[Saved data entries]
import Literature.NumberTheory.Transcendental.KZSemiCanonicalReductionDimOne
import Summits.KontsevichZagierPeriods.KontsevichZagierPeriods.Theorems.HurwitzMicroSectorsNormalFormPrincipleDimOneRatMultiple

/-!
# `NormalFormPrinciple` (stmt-KontsevichZagierPeriods-3869), line `SketchIdeator1` —
# the leaf off the box in dimension one, III: a rational representation on a bounded interval with algebraic ends

Pure proof file (lead seat c4; `--supports` the crux). Let `N = [(a,b), p/q]` be a representation of
KZ's rational shape (`IsRational`: `p, q ∈ ℚ[x₀]`, `q ≠ 0` on the OPEN interval) on a bounded interval
with REAL ALGEBRAIC end points `a < b`. Then the class of `N` modulo the Kontsevich–Zagier relations is a
mixed normal form (`nfD_of_isRational_interval`):
* bring `p/q` to reduced form `P/Q` over `ℚ` (gcd); a zero of `Q` at an end point would be a pole of
  order `≥ 1` of the integrand, excluded by absolute integrability
  (`KZ.rootMultiplicity_le_of_integrableOn`, Viu-Sos' "no integrable pole in one variable") and
  coprimality — so `Q ≠ 0` on the CLOSED interval `[a,b]`;
* one affine change of variables `x = a + (b − a)t` with algebraic coefficients
  (`AlgSplitK5.affineA_sub_mem_relations`, rule 2) carries `N` to the unit slab with the
  `K`-rational integrand `(b−a)·P(a+(b−a)t)/Q(a+(b−a)t)`, `K = ℚ̄ ∩ ℝ`, pole-free on `[0,1]`;
* the latter is a mixed normal form by `nfD_of_algK` (file `…DimOneRatMultiple`).

Sources: M. Kontsevich, D. Zagier, *Periods* (2001), §1.2 rules (1), (2); J. Viu-Sos, *A semi-canonical
reduction for periods of Kontsevich–Zagier*, Int. J. Number Theory 17 (2021), §2.3. No definitions are
introduced.
-/

noncomputable section

open MeasureTheory Set Finset
open scoped Polynomial
open Literature.NumberTheory.Transcendental Literature.NumberTheory.Transcendental.KZ
open Literature.ModelTheory.ExponentialFields (IsSemialgebraic isSemialgebraic_univ)

namespace Summit.KontsevichZagierPeriods.HurwitzMicroSectors.NormalFormPrinciple.PiBox

namespace Dlog

open Summit.KontsevichZagierPeriods.HurwitzMicroSectors.NormalFormPrinciple.Negative
  (setIntegral_fin_one integrableOn_fin_one)

variable {RA : ℝ → ℝ → ℝ → IntegralRep 1} {ZA : ℝ → IntegralRep 0} {RG : ℝ → ℝ → IntegralRep 1}

/-! ## Reduced form on a bounded interval: no pole of the reduced denominator on the closed interval -/

/-- Evaluation of the real image of a rational polynomial is `Polynomial.aeval`. [folklore] -/
theorem eval_map_algebraMap_real (R : ℚ[X]) (t : ℝ) :
    (R.map (algebraMap ℚ ℝ)).eval t = Polynomial.aeval t R := by
  rw [Polynomial.eval_map, ← Polynomial.aeval_def]

/-- **Reduced form on a bounded interval.** A representation of KZ's rational shape on the slab over
a bounded open interval `(a,b)` has integrand `P/Q` there with `P, Q ∈ ℚ[X]` coprime and `Q` without
zeros on the CLOSED interval `[a,b]`: a zero of the reduced denominator at an end point is a pole of
order `≥ 1` (coprimality), contradicting absolute integrability
(`KZ.rootMultiplicity_le_of_integrableOn`). [cite: ViuSos2021, §2.3] -/
theorem exists_reduced_of_isRational_interval {a b : ℝ} (hab : a < b) (N : IntegralRep 1)
    (hNd : N.domain = {x | x 0 ∈ Set.Ioo a b}) (hN : N.IsRational) :
    ∃ P Q : ℚ[X], Q ≠ 0 ∧ (∀ t ∈ Set.Icc a b, (Polynomial.aeval t Q : ℝ) ≠ 0) ∧
      EqOn N.integrand (fun x => (Polynomial.aeval (x 0) P : ℝ) / Polynomial.aeval (x 0) Q) N.domain := by
  obtain ⟨pm, qm, hq, hEq⟩ := hN
  set P₀ : ℚ[X] := MvPolynomial.aeval (fun _ : Fin 1 => (Polynomial.X : ℚ[X])) pm with hP₀
  set Q₀ : ℚ[X] := MvPolynomial.aeval (fun _ : Fin 1 => (Polynomial.X : ℚ[X])) qm with hQ₀
  have hQ₀t : ∀ t ∈ Set.Ioo a b, (Polynomial.aeval t Q₀ : ℝ) ≠ 0 := by
    intro t ht
    have h := hq (fun _ => t) (by rw [hNd]; exact ht)
    rwa [← aeval_fin_one_eq] at h
  have hmid : (a + b) / 2 ∈ Set.Ioo a b := ⟨by linarith, by linarith⟩
  have hQ₀0 : Q₀ ≠ 0 := by
    intro h
    exact hQ₀t _ hmid (by rw [h, map_zero])
  have hEq₀ : EqOn N.integrand (fun x => (Polynomial.aeval (x 0) P₀ : ℝ) / Polynomial.aeval (x 0) Q₀)
      N.domain := fun x hx => by
    rw [hEq hx]
    show MvPolynomial.aeval x pm / MvPolynomial.aeval x qm =
      Polynomial.aeval (x 0) P₀ / Polynomial.aeval (x 0) Q₀
    rw [← aeval_fin_one_eq pm x, ← aeval_fin_one_eq qm x]
  -- divide by the gcd
  set G := EuclideanDomain.gcd P₀ Q₀ with hG
  have hG0 : G ≠ 0 := fun h => hQ₀0 (EuclideanDomain.gcd_eq_zero_iff.mp h).2
  set P : ℚ[X] := P₀ / G with hP_def
  set Q : ℚ[X] := Q₀ / G with hQ_def
  have hP : P₀ = G * P := (EuclideanDomain.mul_div_cancel' hG0 (EuclideanDomain.gcd_dvd_left P₀ Q₀)).symm
  have hQ : Q₀ = G * Q := (EuclideanDomain.mul_div_cancel' hG0 (EuclideanDomain.gcd_dvd_right P₀ Q₀)).symm
  have hQ0 : Q ≠ 0 := by
    intro h; apply hQ₀0; rw [hQ, h, mul_zero]
  have hcop : IsCoprime P Q := by
    have h := EuclideanDomain.gcd_eq_gcd_ab P₀ Q₀
    rw [← hG] at h
    refine ⟨EuclideanDomain.gcdA P₀ Q₀, EuclideanDomain.gcdB P₀ Q₀, mul_left_cancel₀ hG0 ?_⟩
    calc G * (EuclideanDomain.gcdA P₀ Q₀ * P + EuclideanDomain.gcdB P₀ Q₀ * Q)
        = (G * P) * EuclideanDomain.gcdA P₀ Q₀ + (G * Q) * EuclideanDomain.gcdB P₀ Q₀ := by ring
      _ = G := by rw [← hP, ← hQ, ← h]
      _ = G * 1 := (mul_one G).symm
  have hGt : ∀ t ∈ Set.Ioo a b, (Polynomial.aeval t G : ℝ) ≠ 0 := by
    intro t ht h; apply hQ₀t t ht; rw [hQ, map_mul, h, zero_mul]
  have hQt : ∀ t ∈ Set.Ioo a b, (Polynomial.aeval t Q : ℝ) ≠ 0 := by
    intro t ht h; apply hQ₀t t ht; rw [hQ, map_mul, h, mul_zero]
  have hEq' : EqOn N.integrand (fun x => (Polynomial.aeval (x 0) P : ℝ) / Polynomial.aeval (x 0) Q)
      N.domain := by
    intro x hx
    rw [hEq₀ hx]
    have hx' : x 0 ∈ Set.Ioo a b := by rw [hNd] at hx; exact hx
    show (Polynomial.aeval (x 0) P₀ : ℝ) / Polynomial.aeval (x 0) Q₀ = _
    rw [hP, hQ, map_mul, map_mul, mul_div_mul_left _ _ (hGt (x 0) hx')]
  -- integrability of the reduced integrand on the open interval
  have hint : IntegrableOn (fun t : ℝ => (Polynomial.aeval t P : ℝ) / Polynomial.aeval t Q) (Set.Ioo a b) := by
    have h1 : IntegrableOn (fun x : Fin 1 → ℝ => (Polynomial.aeval (x 0) P : ℝ) / Polynomial.aeval (x 0) Q)
        N.domain :=
      N.integrableOn.congr_fun hEq' (IsSemialgebraic.measurableSet_holds N.isSemialgebraic_domain)
    rw [hNd, integrableOn_fin_one] at h1
    exact h1
  -- no zero of `Q` on the closed interval
  have hnoroot : ∀ t ∈ Set.Icc a b, (Polynomial.aeval t Q : ℝ) ≠ 0 := by
    intro t ht hQt0
    by_cases hP0 : P = 0
    · -- `P = 0`: `Q` is a unit, a nonzero constant
      have hu : IsUnit Q := by rwa [hP0, isCoprime_zero_left] at hcop
      obtain ⟨c, hc, hcQ⟩ := Polynomial.isUnit_iff.mp hu
      apply hc.ne_zero
      have h : (Polynomial.aeval t (Polynomial.C c) : ℝ) = 0 := by rw [hcQ]; exact hQt0
      rw [Polynomial.aeval_C, eq_ratCast] at h
      exact_mod_cast h
    · -- `P ≠ 0`: a zero of `Q` in `[a,b]` is a zero of `P` (integrability), contradicting coprimality
      set Pr := P.map (algebraMap ℚ ℝ) with hPr
      set Qr := Q.map (algebraMap ℚ ℝ) with hQr
      have hPr0 : Pr ≠ 0 := (Polynomial.map_ne_zero_iff (algebraMap ℚ ℝ).injective).mpr hP0
      have hQr0 : Qr ≠ 0 := (Polynomial.map_ne_zero_iff (algebraMap ℚ ℝ).injective).mpr hQ0
      have hint' : IntegrableOn (fun t : ℝ => Pr.eval t / Qr.eval t) (Set.Ioo a b) := by
        simp_rw [hPr, hQr, eval_map_algebraMap_real]; exact hint
      have hle := rootMultiplicity_le_of_integrableOn hPr0 hQr0 hab ht hint'
      have hQroot : Qr.IsRoot t := by rw [Polynomial.IsRoot.def, hQr, eval_map_algebraMap_real]; exact hQt0
      have hpos : 0 < Polynomial.rootMultiplicity t Qr := (Polynomial.rootMultiplicity_pos hQr0).mpr hQroot
      have hProot : Pr.IsRoot t := (Polynomial.rootMultiplicity_pos hPr0).mp (lt_of_lt_of_le hpos hle)
      have hPt0 : (Polynomial.aeval t P : ℝ) = 0 := by
        rw [← eval_map_algebraMap_real]; exact hProot.eq_zero
      obtain ⟨u, v, huv⟩ := hcop
      have h := congrArg (Polynomial.aeval t) huv
      rw [map_add, map_mul, map_mul, hPt0, hQt0, mul_zero, mul_zero, add_zero, map_one] at h
      exact zero_ne_one h
  exact ⟨P, Q, hQ0, hnoroot, hEq'⟩

/-! ## A rational representation on a bounded interval with algebraic ends is a mixed normal form -/

/-- **A representation of KZ's rational shape on a bounded interval with real algebraic end points
`a < b` is a mixed normal form.** Reduced form (`exists_reduced_of_isRational_interval`), one affine
move `x = a + (b−a)t` with algebraic coefficients to the unit slab (`AlgSplitK5.affineA_sub_mem_relations`),
whose pull-back integrand `(b−a)P(a+(b−a)t)/Q(a+(b−a)t)` is `K`-rational (`K = ℚ̄ ∩ ℝ`) and pole-free on
`[0,1]`, then `nfD_of_algK`. [cite: KontsevichZagier2001, §1.2 rules (1), (2)] -/
theorem nfD_of_isRational_interval
    (hR : ∀ a b c, IsAlgebraic ℚ a → IsAlgebraic ℚ b → IsAlgebraic ℚ c → 0 < a →
      (RA a b c).domain = {x | x 0 ∈ Set.Ioo a b} ∧ (RA a b c).integrand = fun x => c / x 0)
    (hZ : ∀ r, IsAlgebraic ℚ r → (ZA r).domain = univ ∧ (ZA r).integrand = fun _ => r)
    (hRG : ∀ t d, IsAlgebraic ℚ t → IsAlgebraic ℚ d →
      (RG t d).domain = {x | x 0 ∈ Set.Ioo 0 t} ∧ (RG t d).integrand = fun x => d / (1 + x 0 ^ 2))
    {a b : ℝ} (ha : IsAlgebraic ℚ a) (hb : IsAlgebraic ℚ b) (hab : a < b)
    (N : IntegralRep 1) (hNd : N.domain = {x | x 0 ∈ Set.Ioo a b}) (hN : N.IsRational) :
    ∃ (r : ℝ) (k : ℕ) (u c : Fin k → ℝ) (k' : ℕ) (t d : Fin k' → ℝ), IsAlgebraic ℚ r ∧ (∀ j, 1 < u j) ∧
      (∀ j, IsAlgebraic ℚ (u j)) ∧ (∀ j, IsAlgebraic ℚ (c j)) ∧ (∀ l, 0 ≤ t l) ∧
      (∀ l, IsAlgebraic ℚ (t l)) ∧ (∀ l, IsAlgebraic ℚ (d l)) ∧
      QuotientAddGroup.mk' relations (of N) = QuotientAddGroup.mk' relations (of (ZA r)) +
        ∑ j, QuotientAddGroup.mk' relations (of (RA 1 (u j) (c j))) +
        ∑ l, QuotientAddGroup.mk' relations (of (RG (t l) (d l))) := by
  obtain ⟨P, Q, hQ0, hQab, hNi⟩ := exists_reduced_of_isRational_interval hab N hNd hN
  set K := algebraicClosure ℚ ℝ
  have hs : 0 < b - a := sub_pos.mpr hab
  have hsA : IsAlgebraic ℚ (b - a) := hb.sub ha
  -- the algebraic data as elements of `K`
  set a' : K := ⟨a, mem_algebraicClosure_iff.mpr ha⟩ with ha'
  set s' : K := ⟨b - a, mem_algebraicClosure_iff.mpr hsA⟩ with hs'
  have ea : ((a' : K) : ℝ) = a := rfl
  have es : ((s' : K) : ℝ) = b - a := rfl
  -- the pulled-back integrand over `K`
  set Φp : K[X] := Polynomial.C a' + Polynomial.C s' * Polynomial.X with hΦp
  set Pt : K[X] := Polynomial.C s' * (P.map (algebraMap ℚ K)).comp Φp with hPt
  set Qt : K[X] := (Q.map (algebraMap ℚ K)).comp Φp with hQt
  have hΦev : ∀ t : ℝ, (Polynomial.aeval t Φp : ℝ) = a + (b - a) * t := by
    intro t
    rw [hΦp, map_add, map_mul, Polynomial.aeval_C, Polynomial.aeval_C, Polynomial.aeval_X]
    rfl
  have hQtev : ∀ t : ℝ, (Polynomial.aeval t Qt : ℝ) = Polynomial.aeval (a + (b - a) * t) Q := by
    intro t
    rw [hQt, Polynomial.aeval_comp, hΦev, Polynomial.aeval_map_algebraMap]
  have hPtev : ∀ t : ℝ, (Polynomial.aeval t Pt : ℝ) = (b - a) * Polynomial.aeval (a + (b - a) * t) P := by
    intro t
    rw [hPt, map_mul, Polynomial.aeval_C, Polynomial.aeval_comp, hΦev, Polynomial.aeval_map_algebraMap]
    rfl
  have hmem : ∀ t ∈ Set.Icc (0:ℝ) 1, a + (b - a) * t ∈ Set.Icc a b := by
    intro t ht
    constructor <;> nlinarith [ht.1, ht.2, hs]
  have hQt01 : ∀ t ∈ Set.Icc (0:ℝ) 1, (Polynomial.aeval t Qt : ℝ) ≠ 0 := by
    intro t ht
    rw [hQtev]
    exact hQab _ (hmem t ht)
  obtain ⟨T, hTd, hTi⟩ := AlgSplitK5.exists_repK_unit Pt Qt hQt01
  -- the affine move `x = (b - a) y + a`
  have hmove : of T - of N ∈ relations := by
    refine AlgSplitK5.affineA_sub_mem_relations (s := b - a) (t := a) hsA ha hs.ne' T N
      (fun y => (Polynomial.aeval y P : ℝ) / Polynomial.aeval y Q) ?_ hNi fun x _ => ?_
    · rw [hTd, image_affine_slab_of_pos hs, hNd, mul_zero, zero_add, mul_one, sub_add_cancel]
    · rw [hTi, abs_of_pos hs]
      simp only
      rw [hPtev, hQtev, show a + (b - a) * x 0 = (b - a) * x 0 + a from add_comm _ _]
      ring
  have hcls : QuotientAddGroup.mk' relations (of N) = QuotientAddGroup.mk' relations (of T) := by
    rw [← QuotientAddGroup.eq_zero_iff] at hmove
    change QuotientAddGroup.mk' relations _ = 0 at hmove
    rw [map_sub, sub_eq_zero] at hmove
    exact hmove.symm
  rw [hcls]
  exact nfD_of_algK hR hZ hRG Pt Qt hQt01 T hTd (by rw [hTi]; exact fun _ _ => rfl)

/-- **Any bounded interval with algebraic ends** (the empty slab, `b ≤ a`, being the zero class).
[cite: KontsevichZagier2001, §1.2 rules (1), (2)] -/
theorem nfD_of_isRational_interval_any
    (hR : ∀ a b c, IsAlgebraic ℚ a → IsAlgebraic ℚ b → IsAlgebraic ℚ c → 0 < a →
      (RA a b c).domain = {x | x 0 ∈ Set.Ioo a b} ∧ (RA a b c).integrand = fun x => c / x 0)
    (hZ : ∀ r, IsAlgebraic ℚ r → (ZA r).domain = univ ∧ (ZA r).integrand = fun _ => r)
    (hRG : ∀ t d, IsAlgebraic ℚ t → IsAlgebraic ℚ d →
      (RG t d).domain = {x | x 0 ∈ Set.Ioo 0 t} ∧ (RG t d).integrand = fun x => d / (1 + x 0 ^ 2))
    {a b : ℝ} (ha : IsAlgebraic ℚ a) (hb : IsAlgebraic ℚ b)
    (N : IntegralRep 1) (hNd : N.domain = {x | x 0 ∈ Set.Ioo a b}) (hN : N.IsRational) :
    ∃ (r : ℝ) (k : ℕ) (u c : Fin k → ℝ) (k' : ℕ) (t d : Fin k' → ℝ), IsAlgebraic ℚ r ∧ (∀ j, 1 < u j) ∧
      (∀ j, IsAlgebraic ℚ (u j)) ∧ (∀ j, IsAlgebraic ℚ (c j)) ∧ (∀ l, 0 ≤ t l) ∧
      (∀ l, IsAlgebraic ℚ (t l)) ∧ (∀ l, IsAlgebraic ℚ (d l)) ∧
      QuotientAddGroup.mk' relations (of N) = QuotientAddGroup.mk' relations (of (ZA r)) +
        ∑ j, QuotientAddGroup.mk' relations (of (RA 1 (u j) (c j))) +
        ∑ l, QuotientAddGroup.mk' relations (of (RG (t l) (d l))) := by
  by_cases hab : a < b
  · exact nfD_of_isRational_interval hR hZ hRG ha hb hab N hNd hN
  · have h0 : QuotientAddGroup.mk' relations (of N) = 0 :=
      (QuotientAddGroup.eq_zero_iff _).mpr (slab_empty_mem_relations N hNd (not_lt.mp hab))
    rw [h0]
    exact nfD_zero hZ

end Dlog

end Summit.KontsevichZagierPeriods.HurwitzMicroSectors.NormalFormPrinciple.PiBox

### Exercise goal
Please give again the lines above between the line holding "contradicting absolute integrability" and the line holding "have hEq₀ : EqOn", inclusive, exactly as they are and with nothing added.

### Exercise answer
order `≥ 1` (coprimality), contradicting absolute integrability
(`KZ.rootMultiplicity_le_of_integrableOn`). [cite: ViuSos2021, §2.3] -/
theorem exists_reduced_of_isRational_interval {a b : ℝ} (hab : a < b) (N : IntegralRep 1)
    (hNd : N.domain = {x | x 0 ∈ Set.Ioo a b}) (hN : N.IsRational) :
    ∃ P Q : ℚ[X], Q ≠ 0 ∧ (∀ t ∈ Set.Icc a b, (Polynomial.aeval t Q : ℝ) ≠ 0) ∧
      EqOn N.integrand (fun x => (Polynomial.aeval (x 0) P : ℝ) / Polynomial.aeval (x 0) Q) N.domain := by
  obtain ⟨pm, qm, hq, hEq⟩ := hN
  set P₀ : ℚ[X] := MvPolynomial.aeval (fun _ : Fin 1 => (Polynomial.X : ℚ[X])) pm with hP₀
  set Q₀ : ℚ[X] := MvPolynomial.aeval (fun _ : Fin 1 => (Polynomial.X : ℚ[X])) qm with hQ₀
  have hQ₀t : ∀ t ∈ Set.Ioo a b, (Polynomial.aeval t Q₀ : ℝ) ≠ 0 := by
    intro t ht
    have h := hq (fun _ => t) (by rw [hNd]; exact ht)
    rwa [← aeval_fin_one_eq] at h
  have hmid : (a + b) / 2 ∈ Set.Ioo a b := ⟨by linarith, by linarith⟩
  have hQ₀0 : Q₀ ≠ 0 := by
    intro h
    exact hQ₀t _ hmid (by rw [h, map_zero])
  have hEq₀ : EqOn N.integrand (fun x => (Polynomial.aeval (x 0) P₀ : ℝ) / Polynomial.aeval (x 0) Q₀)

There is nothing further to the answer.